Pea whistle steganography

[Image: Acme Thunderer 60.5 whistle]

Would anyone notice if a referee's whistle transmitted a secret data burst?

I do really follow the game. But every time the pea whistle sounds to start the jam I can't help but think of the possibility of embedding data in the frequency fluctuation. I'm sure it's alternating between two distinct frequencies. Is it really that binary? How random is the fluctuation? Could it be synthesized to contain data, and could that be read back?

I found a staggeringly detailed Wikipedia article about the physics of whistles – but not a single word there about the effects of adding a pea inside, which is obviously the cause of the frequency modulation.

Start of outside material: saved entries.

import Literature.AlgebraicGeometry.Motives.HodgeThetaSubalgebraUnitaryOrthogonalChain
import Literature.AlgebraicGeometry.Motives.HodgeThetaSubalgebraUnitaryFortyOneFortyThreeGoodRankCores
import Literature.AlgebraicGeometry.Motives.HodgeThetaSubalgebraUnitaryTwentySixTwentySevenCore
import Literature.AlgebraicGeometry.Motives.HodgeThetaSubalgebraUnitaryTwentySixThirtyThreeCorePart2
import HarnessLib
import Literature.AlgebraicGeometry.Motives.HodgeThetaSubalgebraUnitaryEightNineCore
import Literature.AlgebraicGeometry.Motives.HodgeThetaSubalgebraUnitaryFiveCoreAll
import Literature.AlgebraicGeometry.Motives.HodgeThetaSubalgebraUnitaryFourOddCore
import Literature.AlgebraicGeometry.Motives.HodgeThetaSubalgebraUnitaryHighRankPrune
import Literature.AlgebraicGeometry.Motives.HodgeThetaSubalgebraUnitarySeventeenCore
import Literature.AlgebraicGeometry.Motives.HodgeThetaSubalgebraUnitarySixSevenCoreAll
import Literature.AlgebraicGeometry.Motives.HodgeThetaSubalgebraUnitaryThreeCoprimeCore
import Literature.AlgebraicGeometry.Motives.HodgeThetaSubalgebraUnitaryTwelveThirteenCore
import Literature.AlgebraicGeometry.Motives.HodgeThetaSubalgebraUnitaryTwoOddCore

/-!
# The `Θ`-subalgebra theorem for unitary multiplicities `(26, 33)` — a `p = 59` cell by minimal-rank base points
# and sub-Levi recursion (Ribet 1983 Thm. 3, Lie step; abelian 59-folds of type `(26, 33)`)

Family `hodge`, layer `Literature/AlgebraicGeometry/Motives` (pure linear algebra over `ℂ`; no geometry). Research
context: cell `pub-hodge-ring2` (HONEST FRAMING: research route conditional on HC_CM; not a corollary; Q11.4-sentence-2
already refuted in dim ≥ 3), Literature lane gen 89. UNCONDITIONAL; theorems only, no definition, no named fact
(D-0026), no `sorry`.

THE PRINT. K. A. Ribet, Amer. J. Math. 105 (1983), Thm. 3 = Gordon's survey Thm. 6.3 (3) [held
`paper:arxiv-alg-geom_9709030` p. 18]. THE METHOD: `HodgeThetaSubalgebraUnitarySixteenTwentyOneCore` (a raising operator
`B` of MINIMAL non-zero rank `m`, the profile dichotomy `i + j ≤ m` or `i, j ≥ m`, tree cores making a Levi algebra full
or killing a Levi rank, lifts `UnitaryRaisingSpace.exists_raise_finrank_range_eq` + `UnitaryLeviSetup.exists_lift`, two
pencils `UnitaryGenericRank.exists_finrank_le_and_finrank_le`, the non-vanishing lemma
`UnitaryLeviFull.exists_raise_commute_apply_ne_zero`, TOOL C `UnitaryConstantRank.exists_raise_rank_ne_two`, TOOL F
`UnitaryConstantRank.false_of_le_rank`), the full-rank chain `UnitaryConstantRank.dvd_of_rank_eq_finrank`
(`HodgeThetaSubalgebraUnitaryNineTwentyEightCore`) and TOOL G `UnitaryOrthogonalChain.false_of_constProfile`.

THIS FILE assembles the core from the lemma files `HodgeThetaSubalgebraUnitaryTwentySixThirtyThreeCorePart1` … `HodgeThetaSubalgebraUnitaryTwentySixThirtyThreeCorePart2` (split for the gate's 200 kB cap).

THE CELL `(26 | 33)`. Good ranks 1, 2, 4, 5, 7, 13, 16, 17, 20, 26 (Levi types `(1|32)`, `(2|31)`, `(4|29)`, `(5|28)`, `(7|26)`, `(13|20)`, `(16|17)`, `(17|16)`, `(20|13)`, `(26|7)` are tree cores); a proper `𝔊` has
raising ranks in `{0, 3, 6, 8, 9, 10, 11, 12, 14, 15, 18, 19, 21, 22, 23, 24, 25}`; `m` minimal non-zero, `B` of rank `m`; a commuting raising `X` has profile
`(i, j)` (`i + j` a raising rank, `i + j ≤ m` or `i, j ≥ m`). SUB-LEVI RECURSION: when the non-zero profiles are constantly
`(i, j)`, the Levi algebra `L⁺` (resp. `L⁻`) is a `Θ`-algebra whose non-zero raising ranks are all `i` (resp. `j`), and the
same minimal-rank analysis applies to it (the `sub…` lemmas of §1).
* `m = 3` (`U⁺` of type `(23 | 3)`, `U⁻` of type `(3 | 30)`): `L⁺` of type `(23 | 3)` is full and a lift with `i = 2` has `j ∈ {1}`, killed in `L⁻` (type `(3 | 30)`).
* `m = 6` (`U⁺` of type `(20 | 6)`, `U⁻` of type `(6 | 27)`): after the Levi kills the profiles are [(0, 0), (0, 6), (6, 0), (6, 6)], so `L⁺` (type `(20 | 6)`) is a `Θ`-algebra with non-zero raising ranks in `{6}` — impossible by the sub-Levi lemmas.
* `m = 8` (`U⁺` of type `(18 | 8)`, `U⁻` of type `(8 | 25)`): the non-zero profiles [(3, 5), (8, 0)] are pairwise exclusive, so constant; `(3, 5)`: `L⁺` (type `(18 | 8)`) has constant rank `3`; `(8, 0)`: `L⁻` would kill `Q ∩ ker B`.
* `m = 9` (`U⁺` of type `(17 | 9)`, `U⁻` of type `(9 | 24)`): `L⁺` of type `(17 | 9)` is full and a lift with `i = 2` has `j ∈ {7}`, killed in `L⁻` (type `(9 | 24)`).
* `m = 10` (`U⁺` of type `(16 | 10)`, `U⁻` of type `(10 | 23)`): after the Levi kills every profile has `i = 0` (profiles [(0, 0)]), against the non-vanishing lemma.
* `m = 11` (`U⁺` of type `(15 | 11)`, `U⁻` of type `(11 | 22)`): `L⁺` of type `(15 | 11)` is full and a lift with `i = 2` has `j ∈ {9}`, killed in `L⁻` (type `(11 | 22)`).
* `m = 12` (`U⁺` of type `(14 | 12)`, `U⁻` of type `(12 | 21)`): the ranks [24, 25] are pruned first (a raising operator of such a rank `r` has Levi pieces with `min(26 − r, r) + min(r, 33 − r) < 12`, `UnitaryRankPrune.rank_ne`), leaving raising ranks in `{0, 12, 14, 15, 18, 19, 21, 22, 23}`; then the non-zero profiles [(0, 12), (6, 6), (12, 0)] are pairwise exclusive, so constant; `(6, 6)`: `L⁺` (type `(14 | 12)`) has constant rank `6`; `(12, 0)`: `L⁻` would kill `Q ∩ ker B`.
* `m = 14` (`U⁺` of type `(12 | 14)`, `U⁻` of type `(14 | 19)`): after the Levi kills every profile has `i = 0` (profiles [(0, 0)]), against the non-vanishing lemma.
* `m = 15` (`U⁺` of type `(11 | 15)`, `U⁻` of type `(15 | 18)`): `L⁺` of type `(11 | 15)` is full and a lift with `i = 2` has `j ∈ {13}`, killed in `L⁻` (type `(15 | 18)`).
* `m = 18` (`U⁺` of type `(8 | 18)`, `U⁻` of type `(18 | 15)`): the non-zero profiles [(3, 15), (4, 14), (6, 12), (8, 10)] are pairwise exclusive, so constant; `(3, 15)`: `L⁺` (type `(8 | 18)`) has constant rank `3`; `(4, 14)`: `L⁺` (type `(8 | 18)`) has constant rank `4`; `(6, 12)`: `L⁺` (type `(8 | 18)`) has constant rank `6`; `(8, 10)`: TOOL G.
* `m = 19` (`U⁺` of type `(7 | 19)`, `U⁻` of type `(19 | 14)`): `L⁺` of type `(7 | 19)` is full and a lift with `i = 1` has no feasible `j`.
* `m = 21` (`U⁺` of type `(5 | 21)`, `U⁻` of type `(21 | 12)`): `L⁺` of type `(5 | 21)` is full and a lift with `i = 1` has no feasible `j`.
* `m = 22` (`U⁺` of type `(4 | 22)`, `U⁻` of type `(22 | 11)`): after the Levi kills every profile has `i = 0` (profiles [(0, 0)]), against the non-vanishing lemma.
* `m = 23` (`U⁺` of type `(3 | 23)`, `U⁻` of type `(23 | 10)`): `L⁺` of type `(3 | 23)` is full and a lift with `i = 1` has no feasible `j`.
* `m = 24` (`U⁺` of type `(2 | 24)`, `U⁻` of type `(24 | 9)`): after the Levi kills every profile has `i = 0` (profiles [(0, 0)]), against the non-vanishing lemma.
* `m = 25` (`U⁺` of type `(1 | 25)`, `U⁻` of type `(25 | 8)`): `L⁺` of type `(1 | 25)` is full and a lift with `i = 1` has no feasible `j`.

## References
* [Ribet1983] K. A. Ribet, *Hodge classes on certain types of abelian varieties*, Amer. J. Math. 105 (1983), Thm. 3.
* [Gordon1997] B. B. Gordon, *A survey of the Hodge conjecture for abelian varieties*, Thm. 6.3 (3), pp. 18–19.
* [Deligne1982HodgeCycles] P. Deligne, *Hodge cycles on abelian varieties*, LNM 900 (1982), I §3 Prop. 3.4, 3.6.
* [GoodmanWallachGTM255] R. Goodman, N. R. Wallach, GTM 255 (2009), §2.3.1, §4.1.1.
* [HoffmanKunze1971LinearAlgebra] K. Hoffman, R. Kunze, *Linear Algebra* (1971), §3.1 Thm. 2, §6.7, §8.5.
-/

noncomputable section

open Module

namespace Literature.AlgebraicGeometry.Motives

namespace HodgeStructure
import Summits.Parity.GeneralizedHardyLittlewood.Theorems.PrimeLevelFamEdgeMomentsBeyondDiagonalDiagRemOneThreeMonomials
import HarnessLib

/-!
# Route `PrimeLevelFamEdge`, crux K_A `MomentsBeyondDiagonal` (stmt-Parity-20007), line «petersson_layers» v4, stub `stub_diag`:
# **the monomial bookkeeping of the order-`(0,4)` remainder weight** (brick B3 of the remainder estimate (R₀₄), abstract form)

Brick B3 of the order-`(0,4)` remainder estimate (R₀₄) — the hypothesis `hR` of
`…DiagDecorOrderZeroFourTarget.orderZeroFour_target_of_remainder` (lineage famedge-2 g6). For fixed Selberg coordinates `(c,g)` the
Hecke-summed remainder weight of order `(0,4)` (`…DiagDecorOrderZeroFourHecke.heckeSum_orderZeroFour_eq`) is

  `Wt₀₄ = (L⁴ + 6L²S₂ + 3S₂² − 2S₄)/16·r₀₀ + (L³ + 3LS₂)/2·r₀₁ + (3L² + 3S₂)/2·r₀₂ + 2L·r₀₃ + r₀₄`,

`L = 2β + ℓ⁺(k₁) + ℓ⁺(k₂)`, `S₂ = P2(k₁) + P2(k₂)`, `S₄ = P4(k₁) + P4(k₂)`, remainders at `y = αk₁k₂`. This is the order-`(0,4)`
twin of `…DiagRemOneThreeMonomials` (p832487), with ABSTRACT remainders `R_0b : ℝ → ℝ` and decorations `P2, P4 : ℕ → ℝ`: by the
generic `L`-power lemma `…DiagRemTwoTwoLpow.abs_Lpow_monomial_le` the weight is `14` terms — undecorated ones (prefactor
`16Λ⁴ + 32Λ³ + 24Λ² + 8Λ + 1 ≤ 81Λ⁴`, envelope `Ψ₀`), one-sided `P2`-decorated ones (`12Λ² + 12Λ + 3 ≤ 27Λ²`, envelope `Ψ₂`; rows moved
to columns by `k₁ ↔ k₂`), one-sided `3P2² − 2P4`-decorated ones (`1/8`, envelope `Ψ₄`; `3S₂² − 2S₄ = (3P2₁²−2P4₁) + (3P2₂²−2P4₂)
+ 6P2₁P2₂`) and the both-sided `P2 ⊗ P2 · r₀₀` monomial (`3/8`, envelope `Ψ_B`). The homogeneous weight is `4` as for the orders
`(2,2)`, `(1,3)`; only the `P2`-column constant grows (`27` instead of `11`).

* `abs_monomial_weight_le₀₄` — one profile monomial against `Wt₀₄`: `≤ (81Λ⁴Ψ₀ + 27Λ²Ψ₂ + Ψ₄ + Ψ_B)·log^{m₁+m₂}Y`;
* `abs_profile_weight_le₀₄` — **the profile-weighted sum against `Wt₀₄`: `≤ (Σ|Pᵢ|)²·(81Λ⁴Ψ₀ + 27Λ²Ψ₂ + Ψ₄ + Ψ_B)`.**

Def-free; theorems only. Helper `--supports stmt-Parity-20007`; closes nothing; K_A, K_B and the Parity summit are NOT
proved; nothing about Landau–Siegel zeros.

## References
* E. Kowalski, P. Michel, J. VanderKam, J. reine angew. Math. 526 (2000), (22)–(28) pp. 12–15 and Prop. 5.1 p. 18.
  [cite: KowalskiMichelVanderKam2000, (23)–(28) — derivation (order-(0,4) remainder weight, monomial bookkeeping)]
-/

noncomputable section

open Finset Real Polynomial

namespace Summit.Parity.GeneralizedHardyLittlewood.Theorems.MomentsBeyondDiagonal.DiagCorner

open Summit.Parity.GeneralizedHardyLittlewood.Theorems.BeyondDiagonalBeatsQuarter.Corner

To investigate this I bought a metallic pea whistle, the Acme Thunderer 60.5, pictured here. Recording its sound wasn't straightforward as the laptop microphone couldn't record the sound without clipping. The sound is incredibly loud indeed – I borrowed a sound pressure meter and it showed a peak level of 106.3 dB(A) at a distance of 70 cm, which translates to 103 dB at the standard 1 m distance. (For some reason I suddenly didn't want to make another measurement to get the distance right.)

[Image: Display of a sound pressure meter showing 106.3 dB max.]

Later I found a microphone that was happy about the decibels and got this spectrogram of a 500-millisecond whistle.

[Image: Spectrogram showing a tone with frequency shifts.]

The whistle seems to contain a sliding beginning phase, a long steady phase with frequency shifts, and a short sliding end phase. The "tail" after the end slide is just a room reverb and I'm not going to need it just yet. A slight amplitude modulation can be seen in the oscillogram. There's also noise on somewhat narrow bands around the harmonics.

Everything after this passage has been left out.